Exercise goal: For this exercise, reproduce the entries below exactly, but only from the line containing "exact isEmpty_hom_ι_one_ι_zero.false (inv" through the line containing "-- transport along", both included.

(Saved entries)
*-*-*

import Literature.AlgebraicGeometry.Frobenioids.DegreeModelFrobenioid
import Literature.AlgebraicGeometry.Frobenioids.ModelFrobenioidTypeBridge
import Literature.AlgebraicGeometry.Frobenioids.EquivalenceTransportAnchors
import Literature.AlgebraicGeometry.Frobenioids.DivisorMonoidCategoryTheoreticityDefs
import HarnessLib

/-!
# Frobenioids I, Remark 4.5.1 as the INTERFACE-typed schema `Remark451 S SI` (FACT-LIST F-1052): the
# universal closure is false — junk operations on `C^istr` of a GENUINE Frobenioid of standard type

Mochizuki, *The geometry of Frobenioids I: the general theory*, Kyushu J. Math. **62** (2008)
293–400, §4, Remark 4.5.1, kurims text p. 86: "if `C` is of standard type, then so is `C^istr`"
[cite: MochizukiFrdI2008, Rem. 4.5.1 p.86].

PROOF-ONLY companion (cell abc-iut, block F fact-proving wave, seat abc-iut-f-025; FACT-LIST row
**F-1052** `PreFrobenioidData.Remark451`, labelled «universal-closure REFUTED / schema» by the R7 kernel
TYPE-audit of abc-iut-w5-d199 WITHOUT a kernel object for the refutation; the docstring of the instance
theorem `PreFrobenioid.remark451_holds` already records the finding "the schema is not closed for junk
`SI`" (R451-F1) in prose) of `DivisorMonoidCategoryTheoreticityDefs.lean` (seat abc-iut-L1-t3).

The typed `Remark451 S SI := S.IsOfStandardType → SI.IsOfStandardType` takes the operations `SI` on the
full subcategory `C^istr` of isotropic objects as a FREE parameter (an arbitrary `PreFrobenioidData` on
`C^istr` over `D`), not as the restriction of `S`.  Its universal closure is therefore false as soon as
ONE category of standard type exists in the tree — and it does: abc-iut-L1-d4's model Frobenioid
`DegreeModel.C` of the data `(pt, ℕ, 0, 0)` ([FrdI] Thm. 5.2, "objects are integers, arrows `d → e` are
pairs `(k, c)` with `e = k·d + c`"), of standard type by Thm. 5.2 (iii) (`DegreeModel.isOfStandardType`)
and of isotropic type (model Frobenioids are, `ModelFrobenioid.data_isOfIsotropicType`), so that
`C^istr = C` as a full subcategory on ALL objects.  Witness operations `SI` on `C^istr`: zero divisors,
ALL Frobenius degrees `1`, base `C^istr → C → D`.  Then the degree-one arrow `ι 0 → ι 1` is an
`SI`-isometric pre-step that is not invertible (no arrow lowers the degree), so `ι 0` is NOT
`SI`-isotropic; were `SI` of standard type, clause (a) "quasi-isotropic" would make `ι 0` an
ISO-SUBANCHOR of `C^istr ≌ C` — a purely categorical notion, transported by abc-iut-L1's
`IsIsoSubanchor.map_equivalence` — whereas `C` itself is quasi-isotropic with every object isotropic,
so it has no iso-subanchor at all:

* `DegreeModel.exists_junk_istrData_not_standard` — the witness;
* `PreFrobenioidData.not_forall_remark451` — the universal closure (universe `0`) is FALSE (F-1052).

INSTANCE form (what consumers bind): `PreFrobenioid.remark451_holds (hF : IsFrobenioid F)` — Remark 4.5.1
for the operations `ofFunctor Φ F` of EVERY Frobenioid and THE restricted operations on `C^istr`
(`IstrStandardTypeProofs.lean`).  So the row is admissible ONLY at that instance (R5).  Refuted-closure ≠
refuted-paper; no definitions; no statement of the paper is strengthened; nothing here bears on
[IUTchIII] Cor. 3.12.
-/

noncomputable section

namespace Literature.AlgebraicGeometry.Frobenioids

open CategoryTheory

namespace DegreeModel

/-- In the model Frobenioid of `(pt, ℕ, 0, 0)` there is no arrow `ι 1 → ι 0` (an arrow of Frobenius
degree `k ≥ 1` raises the degree to at least `k · 1 > 0`). [cite: MochizukiFrdI2008, Thm. 5.2 (i) p.100] -/
theorem isEmpty_hom_ι_one_ι_zero : IsEmpty (ι 1 ⟶ ι 0) := by
  refine ⟨fun ψ => ?_⟩
  have h := degFr_mul_dg_le ψ
  rw [dg_ι, dg_ι, mul_one] at h
  have hk : (0 : ℤ) < ((ModelFrobenioid.degFr ψ : ℕ) : ℤ) := by exact_mod_cast (ModelFrobenioid.degFr ψ).pos
  exact absurd h (not_le.mpr hk)

/-- **A junk `PreFrobenioidData` on `C^istr` against Remark 4.5.1 as typed.**  For the model Frobenioid
`C` of `(pt, ℕ, 0, 0)` — of standard AND isotropic type, so `C^istr` is the full subcategory on all objects —
the operations on `C^istr` with zero divisors and all Frobenius degrees `1` are NOT of standard type:
`ι 0 → ι 1` is an isometric pre-step for them but not an isomorphism, while `ι 0` is no iso-subanchor
(transport along `C^istr ≌ C`, where `C` is quasi-isotropic with `ι 0` isotropic), so quasi-isotropy fails.
[cite: MochizukiFrdI2008, Rem. 4.5.1 p.86] -/
theorem exists_junk_istrData_not_standard :
    ∃ SI : PreFrobenioidData.{0} (ModelFrobenioid.data natΦ B DivB).Istr D,
      (ModelFrobenioid.data natΦ B DivB).IsOfStandardType ∧ ¬ SI.IsOfStandardType := by
  let S₀ : PreFrobenioidData.{0} C D := ModelFrobenioid.data natΦ B DivB
  have hiso : S₀.IsOfIsotropicType := ModelFrobenioid.data_isOfIsotropicType objectwise_isGroupLike_B
  -- the junk operations on `C^istr`
  let SI : PreFrobenioidData.{0} S₀.Istr D :=
    { base := S₀.istrι ⋙ S₀.base
      Mon := fun _ => PUnit
      pull := fun _ => MonoidHom.id _
      pull_id := fun _ _ => rfl
      pull_comp := fun _ _ _ => rfl
      div := fun _ => 1
      degFr := fun _ => 1
      div_id := fun _ => rfl
      div_comp := fun _ _ => rfl
      degFr_id := fun _ => rfl
      degFr_comp := fun _ _ => (mul_one _).symm }
  refine ⟨SI, isOfStandardType, fun hSI => ?_⟩
  -- the two objects `ι 0`, `ι 1` of `C^istr` and the degree-one arrow between them
  let A₀ : S₀.Istr := ⟨ι 0, hiso.obj _⟩
  let A₁ : S₀.Istr := ⟨ι 1, hiso.obj _⟩
  let φ : A₀ ⟶ A₁ := ObjectProperty.homMk
    (homOf (ι 0) (ι 1) 1 (by rw [dg_ι, dg_ι, mul_zero]; exact zero_le_one))
  -- `φ` is an `SI`-isometric pre-step …
  have hφ : SI.IsIsometricPreStep φ := by
    refine ⟨⟨rfl, ?_⟩, rfl⟩
    exact isIso_D _
  -- … but not an isomorphism: its inverse would be an arrow `ι 1 → ι 0` of `C`
  have hnot : ¬ IsIso φ := by
    intro h
    exact isEmpty_hom_ι_one_ι_zero.false (inv φ).hom
  -- hence `ι 0` is not `SI`-isotropic, so by `SI`-quasi-isotropy it is an iso-subanchor of `C^istr`
  have hA₀ : IsIsoSubanchor A₀ :=
    (hSI.quasiIsotropic.nonIsotropic_iff A₀).mp fun h => hnot (h φ hφ)
  -- transport along the equivalence `C^istr ≌ C` (every object is isotropic)
  haveI : S₀.istrι.EssSurj := ⟨fun Y => ⟨⟨Y, hiso.obj Y⟩, ⟨Iso.refl _⟩⟩⟩
  haveI : S₀.istrι.IsEquivalence := {}
  have hC : IsIsoSubanchor (ι 0) := hA₀.map_equivalence S₀.istrι.asEquivalence
  -- but `C` is quasi-isotropic and `ι 0` is isotropic: contradiction
  exact (isOfStandardType.quasiIsotropic.nonIsotropic_iff (ι 0)).mpr hC (hiso.obj _)

end DegreeModel

/-! ### The fully quantified closure, refuted at the model Frobenioid of `(pt, ℕ, 0, 0)` -/

/-- **FACT-LIST F-1052, universal closure REFUTED** (universe `0`; witness: `S` = the operations of the
model Frobenioid of `(pt, ℕ, 0, 0)`, `SI` = the junk operations of
`DegreeModel.exists_junk_istrData_not_standard`).  The printed Remark 4.5.1 is the instance at THE
restricted operations on `C^istr`, PROVED for every Frobenioid (`PreFrobenioid.remark451_holds`).
[cite: MochizukiFrdI2008, Rem. 4.5.1 p.86] -/
theorem PreFrobenioidData.not_forall_remark451 :
    ¬ ∀ (C : Type) [Category.{0} C] (D : Type) [Category.{0} D] (S : PreFrobenioidData.{0} C D)
        (SI : PreFrobenioidData.{0} S.Istr D),
        Literature.AlgebraicGeometry.Frobenioids.PreFrobenioidData.Remark451 S SI := by
  intro h
  obtain ⟨SI, hS, hSI⟩ := DegreeModel.exists_junk_istrData_not_standard
  exact hSI (h _ _ _ SI hS)

end Literature.AlgebraicGeometry.Frobenioids

end
/-- **What the conjecture buys on O7 ∩ X4@3 in Miller's currency**: under `X4SharpThreeKimRankOne`, on
an X4 ∧ `r_an = 1` pair at `3` with surj(3), the tower, a datum with `3 ∤ c_D`, the period transfer
and ONE unit Kurihara number at `3`, the typed missing input `X4.MissingInputAt W 3`
(= `MissingPPartAt W 3`) holds iff `ord₃ #Ш_an = 0` — the remaining input is the VALUE `ord₃ #Ш_an`
(a two-engine number per pair), not a class statement. Per pair. [cite: Miller2011LMS, Def. 1.1]
[cite: Kim2022StructureSelmer, Thm. 1.9 (1), (4), (6) (PDF pp. 7–8)] -/
theorem X4RankOne.missingInputAt_three_iff_of_kimShape_of_kuriharaNumber
    (h3 : X4SharpThreeKimRankOne)
    (hGZK : rank_eq_analyticRank_of_analyticRank_le_one) (hmod : hasEntireLFunction_rat)
    (hX : ClassX4 W 3) (hsurj : Surj W 3) (htower : ∀ n : ℕ, W.HasSurjectiveModNGaloisRep (3 ^ n : ℕ))
    (hr : W.analyticRank = 1) {q : ℚ} (hq : shaAn W = (q : ℂ))
    {N : ℕ} [NeZero N] (D : ModularParametrizationData W N) (hc : ¬ (3 : ℤ) ∣ D.maninConstant)
    (hper : ∃ u : ℚ, ‖(u : ℚ_[3])‖ = 1 ∧ W.realPeriodRat = u * plusPeriod D.f)
    (ℓ : ℕ) [Fact ℓ.Prime] (hℓ : Kato.IsKolyvaginPrime W 3 1 ℓ)
    (hcyc : Nat.card {P : ((WeierstrassCurve.integralModelInt W).map
        (Int.castRingHom (ZMod ℓ))).toAffine.Point // 3 • P = 0} ≤ 3)
    (ψ : (ℓ' : ℕ) → (ZMod ℓ')ˣ →* Multiplicative (ZMod (3 ^ 1)))
    (hψ : Function.Surjective (ψ ℓ)) (hδ : kuriharaNumber D.f (3 ^ 1) ℓ ψ ≠ 0) :
    X4.MissingInputAt W 3 ↔ padicValRat 3 q = 0 := by
  have hr1 : W.analyticRank ≤ 1 := by rw [hr]
  have hL : W.entireLFunction 1 = 0 := by
    by_contra hne
    have h0 := (W.analyticRank_eq_zero_iff_holds (hmod W)).mpr hne
    omega
  obtain ⟨-, hfin⟩ := hGZK W hr1
  haveI : Finite W.sha := hfin
  have hiff := bsdp_iff_padicValRat_eq_zero_of_kimRankOneUnitAt W 3
    (kimRankOneUnitAt_three_of_classX4 W h3 hX) hGZK hsurj htower hL hr D (by exact_mod_cast hc)
    hper ℓ hℓ hcyc ψ hψ hδ hq
  constructor
  · intro hm
    exact hiff.mp (bsdp_of_missingPPartAt W 3 hGZK hr1 hm)
  · intro hv0
    exact missingPPartAt_of_bsdp W 3 (hiff.mpr hv0)

end Summit.BirchSwinnertonDyer.Rank1Residual.Additive

end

*-*-*

Output:
    exact isEmpty_hom_ι_one_ι_zero.false (inv φ).hom
  -- hence `ι 0` is not `SI`-isotropic, so by `SI`-quasi-isotropy it is an iso-subanchor of `C^istr`
  have hA₀ : IsIsoSubanchor A₀ :=
    (hSI.quasiIsotropic.nonIsotropic_iff A₀).mp fun h => hnot (h φ hφ)
  -- transport along the equivalence `C^istr ≌ C` (every object is isotropic)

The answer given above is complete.